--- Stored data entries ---

import Literature.AlgebraicGeometry.Modules.SerreTwistModProjMap
import Literature.AlgebraicGeometry.Morphisms.AffineSpaceCompactification
import Literature.AlgebraicGeometry.FundamentalGroup.HyperplanePencil
import HarnessLib

/-!
# Padding a projective embedding into a bigger projective space: the coordinate subspace
# `𝐏^{r₁}_A = V₊(x_{r₁+1}, …, x_{r₂}) ⊂ 𝐏^{r₂}_A` and the Serre twists along it (Hartshorne II Ex. 3.12 (a), II Prop. 5.12 (c))

Layer `Literature/AlgebraicGeometry/Modules`, namespace `Literature.AlgebraicGeometry.Modules.SerreTwist`; THEOREMS ONLY (no definition,
no instance, no notation, no named fact, no `sorry`).  Cell `hodgecm-mathlib` (D-0151), P6 «MOD programme» (crux hLiu418 =
stmt-HodgeConjecture-24832, `--supports`, count-neutral); P-LINE ED. 2 leaf `Lines/F0_P6a_PELSpread.lean`, socket `stub_INJ0`, organ (GS-3b2)
«PADDING TO A COMMON `n`» of the census `F0/P6/A-p14/g35/CENSUS-stubINJ0-globalfamily.v2` §4 (LA4-plan DEAL v1, LA4-p03): the (I-EMB) data
`(j : A ↪ 𝐏(Fin m; Y), 𝒪(1)|_A ≅ L^Δ(λ)^{⊗k})` of ★ (G2) `PolarizedTupleIsomPiecesOfCharts` ∕ the SP3-a2 line come chart by chart with
chart-dependent `m`, and must be moved into ONE `𝐏(Fin n; Y)`.  HC_CM is proved only modulo the printed citations until rung 0 closes;
nothing here is about HC.

THE MATHEMATICS ([Hartshorne1977] II Ex. 2.14, II Ex. 3.12 (a): for a graded surjection `S → T`, `Proj T → Proj S` is a closed
immersion; II Prop. 5.12 (c): `𝒪(n)` is compatible with such maps; [StacksProject] Tag 01MX, Tag 01NF).  For `r₁ ≤ r₂` the truncation
`g : A[x₀, …, x_{r₂}] → A[y₀, …, y_{r₁}]`, `xⱼ ↦ yⱼ` (`j ≤ r₁`), `xᵢ ↦ 0` (`i > r₁`), is a surjective graded `A`-algebra map whose
`Proj` is the coordinate subspace `π : 𝐏^{r₁}_A = V₊(x_{r₁+1}, …, x_{r₂}) ↪ 𝐏^{r₂}_A`, a closed immersion (★
`FundamentalGroup.isClosedImmersion_projMap_of_surjective`).  For a structure map `ι : Y → 𝐏^{r₁}_A` the charts of `ι ≫ π` are
`Y_j(ι ≫ π) = Y_j(ι)` (`j ≤ r₁`) and `∅` (`j > r₁`), with the same chart functions `x_i/x_j` on the former; hence the Čech models of
the Serre twists (★ `Modules/SerreTwistMod`: families `(n_j ∈ Γ(U ∩ Y_j, N))_j` with `n_j = (x_{j′}/x_j)^e n_{j′}`) are identified by
padding a family with the (unique) sections `0` over the empty charts — **`twistMod (ι ≫ π) N e ≅ twistMod ι N e`** for every sheaf of
modules `N` and every `e ≥ 0`.  Base change along `S → Spec ℤ` gives the padding `𝐏(ι; S) ↪ 𝐏(κ; S)` (`#ι ≤ #κ`) of the tree՚s
projective spaces over a scheme (★ `Morphisms/AffineSpaceCompactification`), compatible with the `𝐏_ℤ`-coordinates through which the cell
reads `𝒪(1)`.

MAIN STATEMENTS.  §0 (private) sections over an empty open agree.  §1 (Part A′ of ★
`Modules/SerreTwistModProjMap`, any two structure maps `ι₁ : Y → 𝐏^{r₁}_A`, `ι₂ : Y → 𝐏^{r₂}_{A′}` whose charts match along
`Fin.castLE`, the other charts of `ι₂` empty): `isTwistFamily_pad`, `exists_hom_pad`, `exists_hom_unpad`, **`exists_twistMod_iso_pad`**
(the isomorphism with both chart formulas).  §2 (Part B′, for any graded `g` with `g xᵢ = y_a`-type hypotheses): `projMap_preimage_Dplus_singleton`
(`π⁻¹D₊(xᵢ) = D₊(y_a)`), `projMap_preimage_Dplus_singleton_eq_bot` (`= ∅` when `g xᵢ = 0`), `map_projMap_app_awayToSection_isLocalizationElem'`
(the fractions `X_t/x_j^{|t|}` correspond), `Zop_comp_projMap_singleton(_le_bot)`, **`map_chartFun_comp_projMap_of_apply_X`** (chart functions
correspond), `isClosedImmersion_projMap`, **`exists_truncation`** (the truncation `g` exists, with all the hypotheses).  §3 HEADS:
**`exists_coordinatePadding`** (over a ring: a closed immersion `π : 𝐏^{r₁}_A ↪ 𝐏^{r₂}_A` with `twistMod (ι ≫ π) N e ≅ twistMod ι N e` for
all `ι, N, e`), **`exists_projectiveSpace_padding`** (over a base scheme `S`: a closed `S`-immersion `𝐏(ι; S) ↪ 𝐏(κ; S)` for `#ι ≤ #κ`,
same compatibility along the `𝐏_ℤ`-coordinates), **`exists_isClosedImmersion_pad`** (the (I-EMB) consumer form: a closed `S`-embedding
`j : X ↪ 𝐏(Fin m; S)` pads to `j′ : X ↪ 𝐏(Fin n; S)`, `m ≤ n`, over the same structure map, with `twistMod (j′ ≫ pr) N e ≅ twistMod (j ≫ pr) N e`).

## References
* [Hartshorne1977] R. Hartshorne, *Algebraic Geometry*, GTM 52 (1977): II Ex. 2.14, II Ex. 3.12 (a), II Prop. 5.12 (c) (p. 117).
* [StacksProject] The Stacks Project, Tag 01MX (functoriality of `Proj` and the twisting sheaves), Tag 01NF (`𝐏ⁿ_S` as the base change of `𝐏ⁿ_ℤ`).
-/

noncomputable section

--- TASK TO COMPLETE ---
Report, from the entries above, each line where "same" is found.

--- WRITTEN ANSWER ---
`Y_j(ι ≫ π) = Y_j(ι)` (`j ≤ r₁`) and `∅` (`j > r₁`), with the same chart functions `x_i/x_j` on the former; hence the Čech models of
same compatibility along the `𝐏_ℤ`-coordinates), **`exists_isClosedImmersion_pad`** (the (I-EMB) consumer form: a closed `S`-embedding
`j : X ↪ 𝐏(Fin m; S)` pads to `j′ : X ↪ 𝐏(Fin n; S)`, `m ≤ n`, over the same structure map, with `twistMod (j′ ≫ pr) N e ≅ twistMod (j ≫ pr) N e`).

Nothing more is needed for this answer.